[Source records]
━━━━━━━━━━━━━━━━━━━━

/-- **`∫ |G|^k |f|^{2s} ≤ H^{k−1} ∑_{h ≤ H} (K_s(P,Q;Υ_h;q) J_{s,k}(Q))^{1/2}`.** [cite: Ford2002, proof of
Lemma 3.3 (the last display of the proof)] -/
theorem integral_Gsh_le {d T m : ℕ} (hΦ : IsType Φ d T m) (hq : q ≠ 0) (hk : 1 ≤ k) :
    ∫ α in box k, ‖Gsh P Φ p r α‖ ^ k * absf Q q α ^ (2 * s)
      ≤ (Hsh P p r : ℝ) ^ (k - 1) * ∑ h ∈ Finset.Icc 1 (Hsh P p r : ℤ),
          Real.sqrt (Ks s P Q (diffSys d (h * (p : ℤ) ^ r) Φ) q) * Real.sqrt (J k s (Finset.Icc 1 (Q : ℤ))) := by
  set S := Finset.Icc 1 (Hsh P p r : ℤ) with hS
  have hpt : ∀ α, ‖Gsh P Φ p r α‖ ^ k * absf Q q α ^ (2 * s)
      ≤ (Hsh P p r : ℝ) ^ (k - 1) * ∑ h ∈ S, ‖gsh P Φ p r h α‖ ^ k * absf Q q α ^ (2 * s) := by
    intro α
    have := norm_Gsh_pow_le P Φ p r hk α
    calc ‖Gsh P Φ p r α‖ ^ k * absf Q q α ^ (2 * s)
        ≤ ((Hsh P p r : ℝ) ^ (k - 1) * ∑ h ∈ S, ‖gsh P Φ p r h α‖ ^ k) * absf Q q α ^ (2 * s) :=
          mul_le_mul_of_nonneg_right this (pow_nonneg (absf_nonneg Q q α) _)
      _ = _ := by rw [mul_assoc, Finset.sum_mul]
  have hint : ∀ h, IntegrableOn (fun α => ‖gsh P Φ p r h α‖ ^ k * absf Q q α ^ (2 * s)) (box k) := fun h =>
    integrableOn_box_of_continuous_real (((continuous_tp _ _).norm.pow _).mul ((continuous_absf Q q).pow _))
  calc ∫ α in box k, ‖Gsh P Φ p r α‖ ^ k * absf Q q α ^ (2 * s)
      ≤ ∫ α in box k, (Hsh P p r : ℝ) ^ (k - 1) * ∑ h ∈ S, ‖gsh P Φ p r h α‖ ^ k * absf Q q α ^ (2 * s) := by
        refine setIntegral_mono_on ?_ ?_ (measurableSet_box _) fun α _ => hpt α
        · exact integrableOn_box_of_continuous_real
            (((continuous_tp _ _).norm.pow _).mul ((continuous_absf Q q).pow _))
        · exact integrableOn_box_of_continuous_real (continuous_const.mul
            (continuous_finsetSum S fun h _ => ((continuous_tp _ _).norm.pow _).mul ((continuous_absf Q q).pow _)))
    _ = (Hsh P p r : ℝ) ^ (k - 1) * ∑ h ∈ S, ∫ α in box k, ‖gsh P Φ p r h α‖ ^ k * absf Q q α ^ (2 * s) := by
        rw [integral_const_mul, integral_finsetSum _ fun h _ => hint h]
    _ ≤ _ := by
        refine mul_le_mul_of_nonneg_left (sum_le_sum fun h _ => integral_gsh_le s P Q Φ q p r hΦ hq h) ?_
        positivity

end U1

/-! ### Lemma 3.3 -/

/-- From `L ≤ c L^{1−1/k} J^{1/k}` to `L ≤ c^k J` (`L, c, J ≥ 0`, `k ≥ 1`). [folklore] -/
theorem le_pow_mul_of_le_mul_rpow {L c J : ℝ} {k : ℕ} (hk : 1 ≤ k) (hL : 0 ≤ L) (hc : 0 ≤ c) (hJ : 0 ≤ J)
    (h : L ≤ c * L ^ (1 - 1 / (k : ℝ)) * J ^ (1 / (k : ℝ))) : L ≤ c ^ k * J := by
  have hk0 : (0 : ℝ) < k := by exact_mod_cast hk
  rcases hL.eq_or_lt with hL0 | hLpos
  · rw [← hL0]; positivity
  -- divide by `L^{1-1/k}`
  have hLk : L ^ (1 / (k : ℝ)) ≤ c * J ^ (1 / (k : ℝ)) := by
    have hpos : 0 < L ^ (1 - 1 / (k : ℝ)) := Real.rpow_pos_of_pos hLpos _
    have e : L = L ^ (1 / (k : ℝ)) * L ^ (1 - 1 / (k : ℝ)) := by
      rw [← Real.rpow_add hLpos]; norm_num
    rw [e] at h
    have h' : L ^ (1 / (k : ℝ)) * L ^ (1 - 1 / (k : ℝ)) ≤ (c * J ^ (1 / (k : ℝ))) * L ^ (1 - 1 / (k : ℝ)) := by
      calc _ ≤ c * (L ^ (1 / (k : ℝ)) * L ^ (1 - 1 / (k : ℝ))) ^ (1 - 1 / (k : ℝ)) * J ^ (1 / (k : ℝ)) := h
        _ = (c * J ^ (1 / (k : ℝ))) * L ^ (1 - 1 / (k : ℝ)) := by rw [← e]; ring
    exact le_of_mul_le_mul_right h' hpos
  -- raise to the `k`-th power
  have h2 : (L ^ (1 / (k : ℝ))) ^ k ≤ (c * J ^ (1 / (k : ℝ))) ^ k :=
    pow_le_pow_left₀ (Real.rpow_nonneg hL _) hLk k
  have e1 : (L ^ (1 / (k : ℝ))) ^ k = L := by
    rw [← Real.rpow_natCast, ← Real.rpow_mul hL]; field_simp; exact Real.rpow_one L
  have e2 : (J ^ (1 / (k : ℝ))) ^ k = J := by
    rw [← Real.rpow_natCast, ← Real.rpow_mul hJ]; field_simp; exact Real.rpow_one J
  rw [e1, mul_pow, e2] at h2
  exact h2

━━━━━━━━━━━━━━━━━━━━

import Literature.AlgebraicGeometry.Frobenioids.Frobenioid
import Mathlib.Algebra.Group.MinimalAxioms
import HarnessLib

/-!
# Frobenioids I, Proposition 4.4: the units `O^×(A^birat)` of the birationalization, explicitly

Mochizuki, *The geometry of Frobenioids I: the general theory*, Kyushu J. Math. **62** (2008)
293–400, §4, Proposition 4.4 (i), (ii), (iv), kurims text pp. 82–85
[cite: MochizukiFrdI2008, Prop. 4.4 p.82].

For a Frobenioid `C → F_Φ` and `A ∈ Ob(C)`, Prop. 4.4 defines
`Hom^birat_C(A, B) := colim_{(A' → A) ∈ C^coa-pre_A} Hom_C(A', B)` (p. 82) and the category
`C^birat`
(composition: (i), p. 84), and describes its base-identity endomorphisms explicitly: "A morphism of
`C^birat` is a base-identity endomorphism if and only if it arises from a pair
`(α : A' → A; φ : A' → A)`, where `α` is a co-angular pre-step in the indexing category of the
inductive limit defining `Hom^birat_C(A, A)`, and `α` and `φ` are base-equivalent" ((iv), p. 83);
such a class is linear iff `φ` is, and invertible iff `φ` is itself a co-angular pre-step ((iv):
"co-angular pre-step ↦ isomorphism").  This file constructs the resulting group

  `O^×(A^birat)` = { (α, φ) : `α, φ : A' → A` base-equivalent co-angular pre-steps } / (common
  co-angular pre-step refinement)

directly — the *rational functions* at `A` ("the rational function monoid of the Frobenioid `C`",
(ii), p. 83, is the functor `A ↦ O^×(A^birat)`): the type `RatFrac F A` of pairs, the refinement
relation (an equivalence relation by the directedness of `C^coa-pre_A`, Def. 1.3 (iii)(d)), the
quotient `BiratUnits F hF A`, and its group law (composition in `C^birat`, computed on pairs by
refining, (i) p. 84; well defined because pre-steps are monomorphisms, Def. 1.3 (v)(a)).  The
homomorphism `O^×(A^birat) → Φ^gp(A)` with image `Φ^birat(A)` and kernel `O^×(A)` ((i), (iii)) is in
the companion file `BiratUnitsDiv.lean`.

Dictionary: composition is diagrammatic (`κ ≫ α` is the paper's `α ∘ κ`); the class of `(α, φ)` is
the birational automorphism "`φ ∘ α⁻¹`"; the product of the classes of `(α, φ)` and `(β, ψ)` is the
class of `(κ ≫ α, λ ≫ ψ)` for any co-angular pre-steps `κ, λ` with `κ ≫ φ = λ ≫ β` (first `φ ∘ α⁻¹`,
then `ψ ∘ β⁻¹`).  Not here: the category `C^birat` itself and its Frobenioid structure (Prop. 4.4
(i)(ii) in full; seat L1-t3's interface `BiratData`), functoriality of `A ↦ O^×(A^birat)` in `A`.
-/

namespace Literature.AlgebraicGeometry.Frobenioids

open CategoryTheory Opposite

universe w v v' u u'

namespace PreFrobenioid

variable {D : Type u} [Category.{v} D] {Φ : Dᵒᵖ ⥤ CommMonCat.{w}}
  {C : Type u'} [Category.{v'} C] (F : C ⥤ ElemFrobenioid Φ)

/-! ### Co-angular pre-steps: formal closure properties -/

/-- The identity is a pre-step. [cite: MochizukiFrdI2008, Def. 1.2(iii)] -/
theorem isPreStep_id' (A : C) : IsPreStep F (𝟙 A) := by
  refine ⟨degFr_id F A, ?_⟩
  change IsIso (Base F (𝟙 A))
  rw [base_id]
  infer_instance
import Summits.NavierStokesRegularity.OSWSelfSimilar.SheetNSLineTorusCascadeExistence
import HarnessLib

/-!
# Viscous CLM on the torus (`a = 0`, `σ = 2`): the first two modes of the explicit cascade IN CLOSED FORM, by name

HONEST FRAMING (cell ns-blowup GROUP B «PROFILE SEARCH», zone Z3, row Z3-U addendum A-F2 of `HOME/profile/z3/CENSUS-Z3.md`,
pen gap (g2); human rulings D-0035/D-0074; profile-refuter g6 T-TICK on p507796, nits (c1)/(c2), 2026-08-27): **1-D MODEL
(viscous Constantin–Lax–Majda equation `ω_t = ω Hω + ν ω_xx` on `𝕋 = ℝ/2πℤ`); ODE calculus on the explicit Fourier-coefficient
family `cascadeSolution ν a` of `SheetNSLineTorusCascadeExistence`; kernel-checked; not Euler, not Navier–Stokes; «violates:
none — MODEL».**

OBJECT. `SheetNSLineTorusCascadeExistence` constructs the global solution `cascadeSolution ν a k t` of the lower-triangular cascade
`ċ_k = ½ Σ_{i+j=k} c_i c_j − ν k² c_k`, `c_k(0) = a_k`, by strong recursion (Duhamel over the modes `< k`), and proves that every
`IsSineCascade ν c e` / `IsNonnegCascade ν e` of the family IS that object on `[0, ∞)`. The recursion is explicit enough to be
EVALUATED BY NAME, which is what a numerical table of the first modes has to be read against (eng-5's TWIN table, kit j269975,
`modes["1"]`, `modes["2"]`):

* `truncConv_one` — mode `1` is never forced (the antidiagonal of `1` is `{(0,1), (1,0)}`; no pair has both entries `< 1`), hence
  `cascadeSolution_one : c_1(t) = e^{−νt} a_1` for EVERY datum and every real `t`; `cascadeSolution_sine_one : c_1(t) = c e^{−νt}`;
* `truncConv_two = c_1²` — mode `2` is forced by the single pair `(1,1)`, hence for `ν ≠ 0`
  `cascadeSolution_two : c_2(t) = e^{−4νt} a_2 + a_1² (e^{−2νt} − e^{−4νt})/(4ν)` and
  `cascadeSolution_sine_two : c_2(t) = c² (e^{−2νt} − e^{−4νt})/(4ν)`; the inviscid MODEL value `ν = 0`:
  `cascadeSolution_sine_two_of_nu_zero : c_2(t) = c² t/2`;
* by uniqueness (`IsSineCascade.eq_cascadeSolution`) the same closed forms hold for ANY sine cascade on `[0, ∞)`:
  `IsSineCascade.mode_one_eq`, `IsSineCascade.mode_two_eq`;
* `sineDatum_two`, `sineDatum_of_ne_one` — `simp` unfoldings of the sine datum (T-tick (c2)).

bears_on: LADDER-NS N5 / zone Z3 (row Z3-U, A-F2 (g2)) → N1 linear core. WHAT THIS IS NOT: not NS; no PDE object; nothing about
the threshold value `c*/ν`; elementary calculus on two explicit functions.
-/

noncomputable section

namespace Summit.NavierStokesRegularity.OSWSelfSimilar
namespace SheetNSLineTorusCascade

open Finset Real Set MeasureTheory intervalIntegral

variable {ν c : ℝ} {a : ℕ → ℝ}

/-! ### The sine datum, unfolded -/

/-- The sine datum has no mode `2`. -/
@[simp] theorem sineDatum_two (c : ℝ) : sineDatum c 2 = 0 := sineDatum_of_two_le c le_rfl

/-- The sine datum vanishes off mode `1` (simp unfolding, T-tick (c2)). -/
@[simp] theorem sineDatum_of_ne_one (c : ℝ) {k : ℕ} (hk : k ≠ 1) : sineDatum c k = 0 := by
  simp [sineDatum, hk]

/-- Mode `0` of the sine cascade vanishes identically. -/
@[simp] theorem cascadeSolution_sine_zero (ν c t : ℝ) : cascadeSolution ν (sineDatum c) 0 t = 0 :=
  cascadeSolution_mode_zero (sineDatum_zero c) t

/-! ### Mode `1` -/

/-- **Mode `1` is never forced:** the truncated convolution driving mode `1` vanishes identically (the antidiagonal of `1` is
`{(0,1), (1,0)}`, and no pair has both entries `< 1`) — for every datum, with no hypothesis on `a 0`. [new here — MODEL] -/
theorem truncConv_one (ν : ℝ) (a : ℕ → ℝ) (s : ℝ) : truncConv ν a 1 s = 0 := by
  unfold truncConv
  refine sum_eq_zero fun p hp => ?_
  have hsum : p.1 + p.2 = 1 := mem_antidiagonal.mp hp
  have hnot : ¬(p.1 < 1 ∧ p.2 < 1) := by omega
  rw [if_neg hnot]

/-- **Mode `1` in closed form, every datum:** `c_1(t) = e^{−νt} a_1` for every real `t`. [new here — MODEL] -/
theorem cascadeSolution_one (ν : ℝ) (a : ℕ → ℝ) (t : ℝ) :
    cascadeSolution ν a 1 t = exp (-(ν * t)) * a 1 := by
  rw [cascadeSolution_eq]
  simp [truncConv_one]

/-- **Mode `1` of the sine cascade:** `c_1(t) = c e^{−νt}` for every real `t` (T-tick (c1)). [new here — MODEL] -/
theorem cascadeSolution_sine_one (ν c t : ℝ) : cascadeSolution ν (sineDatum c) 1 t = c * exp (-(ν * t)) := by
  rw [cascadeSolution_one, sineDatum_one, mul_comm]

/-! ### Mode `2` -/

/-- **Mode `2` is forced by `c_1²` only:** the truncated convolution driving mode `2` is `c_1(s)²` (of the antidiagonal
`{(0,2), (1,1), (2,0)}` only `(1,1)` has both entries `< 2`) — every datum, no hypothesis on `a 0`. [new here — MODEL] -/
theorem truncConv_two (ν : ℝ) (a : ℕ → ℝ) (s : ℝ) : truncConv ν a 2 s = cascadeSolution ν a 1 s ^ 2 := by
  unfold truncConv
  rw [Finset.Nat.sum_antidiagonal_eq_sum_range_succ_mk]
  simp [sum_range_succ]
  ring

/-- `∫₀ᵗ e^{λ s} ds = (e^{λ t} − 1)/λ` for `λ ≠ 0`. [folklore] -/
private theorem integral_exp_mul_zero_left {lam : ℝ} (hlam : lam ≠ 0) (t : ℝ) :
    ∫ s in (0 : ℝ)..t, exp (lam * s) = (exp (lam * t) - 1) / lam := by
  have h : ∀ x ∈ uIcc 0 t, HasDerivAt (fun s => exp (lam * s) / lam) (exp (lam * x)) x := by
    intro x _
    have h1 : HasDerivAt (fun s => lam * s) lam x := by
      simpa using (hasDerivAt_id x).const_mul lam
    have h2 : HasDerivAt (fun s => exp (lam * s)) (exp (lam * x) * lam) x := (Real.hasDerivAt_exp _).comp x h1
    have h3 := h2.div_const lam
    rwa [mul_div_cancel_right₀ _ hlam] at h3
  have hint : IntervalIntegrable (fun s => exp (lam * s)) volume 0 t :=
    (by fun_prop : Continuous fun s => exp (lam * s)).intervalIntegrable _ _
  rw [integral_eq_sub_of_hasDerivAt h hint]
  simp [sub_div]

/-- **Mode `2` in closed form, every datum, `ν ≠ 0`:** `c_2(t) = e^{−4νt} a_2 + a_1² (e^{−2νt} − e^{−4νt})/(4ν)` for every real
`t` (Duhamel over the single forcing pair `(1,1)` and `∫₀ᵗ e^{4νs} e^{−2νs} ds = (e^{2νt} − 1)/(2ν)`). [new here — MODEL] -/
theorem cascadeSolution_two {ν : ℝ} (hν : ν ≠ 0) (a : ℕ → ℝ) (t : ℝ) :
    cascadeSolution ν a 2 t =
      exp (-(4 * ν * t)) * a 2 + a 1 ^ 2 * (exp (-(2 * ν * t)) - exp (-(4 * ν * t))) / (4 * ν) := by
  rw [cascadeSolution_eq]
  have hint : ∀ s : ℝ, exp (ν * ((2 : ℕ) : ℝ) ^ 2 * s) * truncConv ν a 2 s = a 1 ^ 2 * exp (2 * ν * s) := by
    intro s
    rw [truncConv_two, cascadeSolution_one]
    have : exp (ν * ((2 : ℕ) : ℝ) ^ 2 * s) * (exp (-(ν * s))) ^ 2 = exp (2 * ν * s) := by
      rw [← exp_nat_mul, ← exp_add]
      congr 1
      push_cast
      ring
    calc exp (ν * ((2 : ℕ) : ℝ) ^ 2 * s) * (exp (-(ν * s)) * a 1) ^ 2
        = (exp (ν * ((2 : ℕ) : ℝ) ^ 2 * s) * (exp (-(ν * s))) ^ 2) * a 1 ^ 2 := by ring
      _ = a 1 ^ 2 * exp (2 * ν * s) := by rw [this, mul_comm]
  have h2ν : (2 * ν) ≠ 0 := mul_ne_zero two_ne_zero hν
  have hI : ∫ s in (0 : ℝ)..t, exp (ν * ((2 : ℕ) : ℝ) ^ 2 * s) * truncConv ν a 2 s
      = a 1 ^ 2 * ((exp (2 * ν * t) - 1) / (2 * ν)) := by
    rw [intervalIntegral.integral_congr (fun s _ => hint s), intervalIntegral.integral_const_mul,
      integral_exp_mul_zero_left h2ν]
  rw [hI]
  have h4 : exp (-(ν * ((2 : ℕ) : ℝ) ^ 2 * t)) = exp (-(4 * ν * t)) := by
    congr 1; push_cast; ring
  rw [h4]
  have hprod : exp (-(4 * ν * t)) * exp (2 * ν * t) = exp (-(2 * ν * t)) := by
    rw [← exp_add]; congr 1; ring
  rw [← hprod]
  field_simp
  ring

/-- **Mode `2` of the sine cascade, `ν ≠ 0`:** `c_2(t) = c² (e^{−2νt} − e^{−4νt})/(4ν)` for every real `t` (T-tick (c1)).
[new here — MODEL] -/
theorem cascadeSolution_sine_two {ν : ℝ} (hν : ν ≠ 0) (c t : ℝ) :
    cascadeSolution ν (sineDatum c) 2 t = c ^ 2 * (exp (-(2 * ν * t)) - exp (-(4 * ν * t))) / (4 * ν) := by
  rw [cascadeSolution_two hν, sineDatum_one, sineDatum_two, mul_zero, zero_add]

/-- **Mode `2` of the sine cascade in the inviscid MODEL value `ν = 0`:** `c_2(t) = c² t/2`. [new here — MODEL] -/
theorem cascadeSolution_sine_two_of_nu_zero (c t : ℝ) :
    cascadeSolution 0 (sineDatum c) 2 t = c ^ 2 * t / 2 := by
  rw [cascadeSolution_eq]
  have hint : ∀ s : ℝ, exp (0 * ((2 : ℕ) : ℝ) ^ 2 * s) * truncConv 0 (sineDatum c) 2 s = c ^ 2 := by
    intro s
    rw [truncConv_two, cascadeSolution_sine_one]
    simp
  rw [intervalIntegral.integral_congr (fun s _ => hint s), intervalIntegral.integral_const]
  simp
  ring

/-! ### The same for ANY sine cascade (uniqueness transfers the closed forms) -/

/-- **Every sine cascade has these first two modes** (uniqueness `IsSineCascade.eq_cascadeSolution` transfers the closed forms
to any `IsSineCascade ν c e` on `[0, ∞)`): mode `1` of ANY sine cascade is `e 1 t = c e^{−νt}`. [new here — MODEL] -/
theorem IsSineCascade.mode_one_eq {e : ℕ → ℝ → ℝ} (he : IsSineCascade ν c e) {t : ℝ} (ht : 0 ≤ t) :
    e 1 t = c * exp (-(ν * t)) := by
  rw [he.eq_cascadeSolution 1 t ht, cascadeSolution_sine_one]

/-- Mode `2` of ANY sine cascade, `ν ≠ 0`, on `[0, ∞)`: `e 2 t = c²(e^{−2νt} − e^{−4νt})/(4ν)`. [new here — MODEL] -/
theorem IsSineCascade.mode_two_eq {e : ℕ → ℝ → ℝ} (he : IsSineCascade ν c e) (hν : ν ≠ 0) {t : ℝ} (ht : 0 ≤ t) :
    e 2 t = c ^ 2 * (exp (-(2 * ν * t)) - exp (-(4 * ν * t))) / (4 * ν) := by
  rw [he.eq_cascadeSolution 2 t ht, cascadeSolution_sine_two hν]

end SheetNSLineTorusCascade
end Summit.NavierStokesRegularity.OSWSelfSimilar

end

━━━━━━━━━━━━━━━━━━━━

Requirement
Beginning with the line that has "have h : ∀ x" and ending with the line that has "calc exp (ν", set down the lines above exactly and include no others.

Answer below
  have h : ∀ x ∈ uIcc 0 t, HasDerivAt (fun s => exp (lam * s) / lam) (exp (lam * x)) x := by
    intro x _
    have h1 : HasDerivAt (fun s => lam * s) lam x := by
      simpa using (hasDerivAt_id x).const_mul lam
    have h2 : HasDerivAt (fun s => exp (lam * s)) (exp (lam * x) * lam) x := (Real.hasDerivAt_exp _).comp x h1
    have h3 := h2.div_const lam
    rwa [mul_div_cancel_right₀ _ hlam] at h3
  have hint : IntervalIntegrable (fun s => exp (lam * s)) volume 0 t :=
    (by fun_prop : Continuous fun s => exp (lam * s)).intervalIntegrable _ _
  rw [integral_eq_sub_of_hasDerivAt h hint]
  simp [sub_div]

/-- **Mode `2` in closed form, every datum, `ν ≠ 0`:** `c_2(t) = e^{−4νt} a_2 + a_1² (e^{−2νt} − e^{−4νt})/(4ν)` for every real
`t` (Duhamel over the single forcing pair `(1,1)` and `∫₀ᵗ e^{4νs} e^{−2νs} ds = (e^{2νt} − 1)/(2ν)`). [new here — MODEL] -/
theorem cascadeSolution_two {ν : ℝ} (hν : ν ≠ 0) (a : ℕ → ℝ) (t : ℝ) :
    cascadeSolution ν a 2 t =
      exp (-(4 * ν * t)) * a 2 + a 1 ^ 2 * (exp (-(2 * ν * t)) - exp (-(4 * ν * t))) / (4 * ν) := by
  rw [cascadeSolution_eq]
  have hint : ∀ s : ℝ, exp (ν * ((2 : ℕ) : ℝ) ^ 2 * s) * truncConv ν a 2 s = a 1 ^ 2 * exp (2 * ν * s) := by
    intro s
    rw [truncConv_two, cascadeSolution_one]
    have : exp (ν * ((2 : ℕ) : ℝ) ^ 2 * s) * (exp (-(ν * s))) ^ 2 = exp (2 * ν * s) := by
      rw [← exp_nat_mul, ← exp_add]
      congr 1
      push_cast
      ring
    calc exp (ν * ((2 : ℕ) : ℝ) ^ 2 * s) * (exp (-(ν * s)) * a 1) ^ 2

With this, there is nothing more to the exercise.